Aim of the exercise. What you return should be exactly the lines from the one containing "toward RH and" down to the final line of the listing, with nothing else.
++++ Material provided ++++
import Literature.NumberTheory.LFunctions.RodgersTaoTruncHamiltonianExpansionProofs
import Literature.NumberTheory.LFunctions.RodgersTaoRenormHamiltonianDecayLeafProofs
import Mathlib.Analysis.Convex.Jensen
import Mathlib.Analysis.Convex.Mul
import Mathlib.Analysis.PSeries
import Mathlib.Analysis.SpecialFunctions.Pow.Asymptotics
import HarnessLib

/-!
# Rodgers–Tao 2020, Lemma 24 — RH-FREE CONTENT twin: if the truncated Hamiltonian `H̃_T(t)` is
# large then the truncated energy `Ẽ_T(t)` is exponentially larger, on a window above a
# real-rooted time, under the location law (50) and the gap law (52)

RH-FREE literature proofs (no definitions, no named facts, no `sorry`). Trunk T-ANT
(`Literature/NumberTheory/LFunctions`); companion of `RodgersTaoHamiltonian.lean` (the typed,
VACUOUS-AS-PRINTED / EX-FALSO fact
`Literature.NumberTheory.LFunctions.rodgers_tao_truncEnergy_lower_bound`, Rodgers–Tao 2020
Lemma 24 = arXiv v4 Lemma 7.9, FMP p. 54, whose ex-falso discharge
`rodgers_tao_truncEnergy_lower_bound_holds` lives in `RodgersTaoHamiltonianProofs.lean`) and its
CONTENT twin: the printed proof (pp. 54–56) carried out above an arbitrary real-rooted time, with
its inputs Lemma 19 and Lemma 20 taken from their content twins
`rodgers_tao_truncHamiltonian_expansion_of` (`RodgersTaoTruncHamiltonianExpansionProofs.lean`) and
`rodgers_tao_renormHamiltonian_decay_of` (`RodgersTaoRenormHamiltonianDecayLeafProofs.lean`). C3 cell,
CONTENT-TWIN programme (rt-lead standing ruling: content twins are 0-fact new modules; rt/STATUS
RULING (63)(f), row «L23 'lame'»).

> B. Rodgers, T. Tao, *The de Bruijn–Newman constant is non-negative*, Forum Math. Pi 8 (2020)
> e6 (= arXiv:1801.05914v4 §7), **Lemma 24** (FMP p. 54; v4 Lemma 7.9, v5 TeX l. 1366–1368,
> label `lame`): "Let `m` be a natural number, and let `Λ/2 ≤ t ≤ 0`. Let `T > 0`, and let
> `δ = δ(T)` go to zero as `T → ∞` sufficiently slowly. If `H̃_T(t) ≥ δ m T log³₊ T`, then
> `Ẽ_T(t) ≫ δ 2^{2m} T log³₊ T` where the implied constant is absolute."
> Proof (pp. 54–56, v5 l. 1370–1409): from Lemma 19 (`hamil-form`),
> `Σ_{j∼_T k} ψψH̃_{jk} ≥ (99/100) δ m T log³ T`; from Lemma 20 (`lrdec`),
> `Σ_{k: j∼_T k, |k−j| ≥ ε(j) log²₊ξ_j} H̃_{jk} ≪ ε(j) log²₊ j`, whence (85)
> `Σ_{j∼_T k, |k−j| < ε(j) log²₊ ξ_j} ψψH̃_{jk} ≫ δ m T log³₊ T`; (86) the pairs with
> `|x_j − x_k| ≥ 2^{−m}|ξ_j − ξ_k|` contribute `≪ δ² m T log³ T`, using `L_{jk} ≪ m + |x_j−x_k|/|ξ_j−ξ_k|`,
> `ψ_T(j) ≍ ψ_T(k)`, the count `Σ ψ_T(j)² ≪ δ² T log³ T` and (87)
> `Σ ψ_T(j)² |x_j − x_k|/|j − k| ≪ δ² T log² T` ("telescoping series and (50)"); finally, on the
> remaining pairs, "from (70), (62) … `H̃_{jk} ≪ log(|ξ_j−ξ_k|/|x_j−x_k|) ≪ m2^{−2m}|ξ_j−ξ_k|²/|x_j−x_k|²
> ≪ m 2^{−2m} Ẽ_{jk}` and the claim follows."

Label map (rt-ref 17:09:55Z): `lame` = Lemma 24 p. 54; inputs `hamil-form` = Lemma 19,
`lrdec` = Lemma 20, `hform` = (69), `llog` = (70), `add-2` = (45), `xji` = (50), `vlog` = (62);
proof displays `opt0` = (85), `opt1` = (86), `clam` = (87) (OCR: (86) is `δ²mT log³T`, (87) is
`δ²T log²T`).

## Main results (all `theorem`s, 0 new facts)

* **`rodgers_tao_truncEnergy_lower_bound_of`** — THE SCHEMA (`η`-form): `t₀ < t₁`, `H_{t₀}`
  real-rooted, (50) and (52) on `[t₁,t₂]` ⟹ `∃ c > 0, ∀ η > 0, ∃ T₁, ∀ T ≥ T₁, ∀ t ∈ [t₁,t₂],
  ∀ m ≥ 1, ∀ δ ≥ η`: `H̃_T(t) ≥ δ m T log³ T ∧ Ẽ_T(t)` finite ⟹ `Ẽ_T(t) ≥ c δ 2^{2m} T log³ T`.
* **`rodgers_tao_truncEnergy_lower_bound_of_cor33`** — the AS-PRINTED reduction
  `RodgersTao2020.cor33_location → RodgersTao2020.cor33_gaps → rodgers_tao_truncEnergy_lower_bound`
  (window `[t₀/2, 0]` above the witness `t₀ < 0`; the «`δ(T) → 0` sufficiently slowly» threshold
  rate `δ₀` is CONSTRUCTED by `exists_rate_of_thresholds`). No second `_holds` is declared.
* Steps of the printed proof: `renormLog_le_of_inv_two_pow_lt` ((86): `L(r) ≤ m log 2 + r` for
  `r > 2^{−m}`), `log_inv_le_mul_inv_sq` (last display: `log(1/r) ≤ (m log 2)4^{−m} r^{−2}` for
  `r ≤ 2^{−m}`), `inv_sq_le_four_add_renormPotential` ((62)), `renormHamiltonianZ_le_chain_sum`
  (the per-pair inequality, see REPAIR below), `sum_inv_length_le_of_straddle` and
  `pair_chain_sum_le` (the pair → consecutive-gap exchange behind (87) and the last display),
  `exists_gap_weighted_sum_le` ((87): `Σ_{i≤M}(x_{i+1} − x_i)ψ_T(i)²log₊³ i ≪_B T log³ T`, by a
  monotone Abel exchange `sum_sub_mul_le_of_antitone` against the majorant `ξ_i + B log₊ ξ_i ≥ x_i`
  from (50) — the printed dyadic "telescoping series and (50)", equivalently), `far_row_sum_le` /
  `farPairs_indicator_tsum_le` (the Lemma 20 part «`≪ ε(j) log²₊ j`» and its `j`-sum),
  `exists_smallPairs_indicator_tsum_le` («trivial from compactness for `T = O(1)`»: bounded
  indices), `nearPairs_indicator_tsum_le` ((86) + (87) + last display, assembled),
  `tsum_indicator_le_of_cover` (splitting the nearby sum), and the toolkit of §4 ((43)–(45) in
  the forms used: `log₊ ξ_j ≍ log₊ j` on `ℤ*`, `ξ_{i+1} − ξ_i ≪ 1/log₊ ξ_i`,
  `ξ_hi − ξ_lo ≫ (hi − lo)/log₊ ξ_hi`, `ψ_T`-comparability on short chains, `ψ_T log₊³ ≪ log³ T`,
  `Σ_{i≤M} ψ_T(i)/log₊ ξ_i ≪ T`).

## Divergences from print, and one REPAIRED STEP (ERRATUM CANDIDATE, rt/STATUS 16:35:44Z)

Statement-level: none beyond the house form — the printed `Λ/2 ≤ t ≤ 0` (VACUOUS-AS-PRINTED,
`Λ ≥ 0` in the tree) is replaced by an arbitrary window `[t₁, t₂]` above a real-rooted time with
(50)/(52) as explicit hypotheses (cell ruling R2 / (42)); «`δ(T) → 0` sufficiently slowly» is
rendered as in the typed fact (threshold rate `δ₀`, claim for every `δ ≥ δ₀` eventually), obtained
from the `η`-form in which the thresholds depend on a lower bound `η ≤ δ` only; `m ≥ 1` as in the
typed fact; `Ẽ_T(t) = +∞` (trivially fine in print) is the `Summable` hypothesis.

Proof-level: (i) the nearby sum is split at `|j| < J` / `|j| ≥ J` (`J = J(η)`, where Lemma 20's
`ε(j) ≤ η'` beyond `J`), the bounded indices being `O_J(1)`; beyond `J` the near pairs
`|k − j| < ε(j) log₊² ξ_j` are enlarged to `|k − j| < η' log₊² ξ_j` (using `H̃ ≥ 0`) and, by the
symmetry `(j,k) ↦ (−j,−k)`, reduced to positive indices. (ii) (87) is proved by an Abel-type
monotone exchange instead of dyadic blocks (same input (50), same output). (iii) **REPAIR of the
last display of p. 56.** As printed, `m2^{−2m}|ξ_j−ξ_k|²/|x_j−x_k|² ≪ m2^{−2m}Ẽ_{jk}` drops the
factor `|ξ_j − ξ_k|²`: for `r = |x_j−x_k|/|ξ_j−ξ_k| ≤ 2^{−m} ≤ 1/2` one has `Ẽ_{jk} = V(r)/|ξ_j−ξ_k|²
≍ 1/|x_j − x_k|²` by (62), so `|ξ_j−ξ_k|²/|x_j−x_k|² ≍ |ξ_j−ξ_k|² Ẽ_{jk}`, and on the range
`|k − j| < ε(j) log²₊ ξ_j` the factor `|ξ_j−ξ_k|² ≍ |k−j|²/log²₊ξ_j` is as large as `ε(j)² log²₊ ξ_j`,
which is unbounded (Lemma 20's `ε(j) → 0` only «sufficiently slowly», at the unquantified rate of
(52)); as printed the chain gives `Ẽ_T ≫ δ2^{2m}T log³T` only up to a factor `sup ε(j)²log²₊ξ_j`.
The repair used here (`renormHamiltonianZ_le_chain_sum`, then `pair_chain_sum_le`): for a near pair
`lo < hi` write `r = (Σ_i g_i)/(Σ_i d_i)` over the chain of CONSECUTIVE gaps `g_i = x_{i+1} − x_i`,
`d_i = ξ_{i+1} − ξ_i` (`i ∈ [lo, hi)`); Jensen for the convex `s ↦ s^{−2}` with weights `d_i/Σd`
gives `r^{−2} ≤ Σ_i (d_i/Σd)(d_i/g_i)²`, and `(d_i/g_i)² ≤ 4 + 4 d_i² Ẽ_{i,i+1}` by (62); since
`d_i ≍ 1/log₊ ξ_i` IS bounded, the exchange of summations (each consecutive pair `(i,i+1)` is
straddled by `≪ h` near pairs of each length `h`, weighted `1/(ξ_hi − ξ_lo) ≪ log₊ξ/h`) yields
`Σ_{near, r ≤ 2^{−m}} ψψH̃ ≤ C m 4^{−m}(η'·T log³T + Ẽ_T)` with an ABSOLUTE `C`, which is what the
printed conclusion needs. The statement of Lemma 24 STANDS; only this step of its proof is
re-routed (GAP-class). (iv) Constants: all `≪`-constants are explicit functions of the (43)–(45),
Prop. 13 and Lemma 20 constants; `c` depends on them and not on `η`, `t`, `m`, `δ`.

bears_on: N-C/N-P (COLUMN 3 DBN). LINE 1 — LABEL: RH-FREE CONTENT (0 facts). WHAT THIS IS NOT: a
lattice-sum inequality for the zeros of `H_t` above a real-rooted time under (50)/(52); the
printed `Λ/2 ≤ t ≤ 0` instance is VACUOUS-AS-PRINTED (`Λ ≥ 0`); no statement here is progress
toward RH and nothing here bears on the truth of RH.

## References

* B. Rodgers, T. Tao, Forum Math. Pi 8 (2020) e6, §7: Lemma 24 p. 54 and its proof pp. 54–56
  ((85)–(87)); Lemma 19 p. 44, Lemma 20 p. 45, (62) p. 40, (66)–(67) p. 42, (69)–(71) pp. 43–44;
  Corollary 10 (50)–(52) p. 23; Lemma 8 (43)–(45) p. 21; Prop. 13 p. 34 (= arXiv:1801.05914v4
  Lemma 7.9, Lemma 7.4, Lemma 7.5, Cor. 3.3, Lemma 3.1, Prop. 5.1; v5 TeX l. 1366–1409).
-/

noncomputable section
++++
Answer to this task.
toward RH and nothing here bears on the truth of RH.

## References

* B. Rodgers, T. Tao, Forum Math. Pi 8 (2020) e6, §7: Lemma 24 p. 54 and its proof pp. 54–56
  ((85)–(87)); Lemma 19 p. 44, Lemma 20 p. 45, (62) p. 40, (66)–(67) p. 42, (69)–(71) pp. 43–44;
  Corollary 10 (50)–(52) p. 23; Lemma 8 (43)–(45) p. 21; Prop. 13 p. 34 (= arXiv:1801.05914v4
  Lemma 7.9, Lemma 7.4, Lemma 7.5, Cor. 3.3, Lemma 3.1, Prop. 5.1; v5 TeX l. 1366–1409).
-/

noncomputable section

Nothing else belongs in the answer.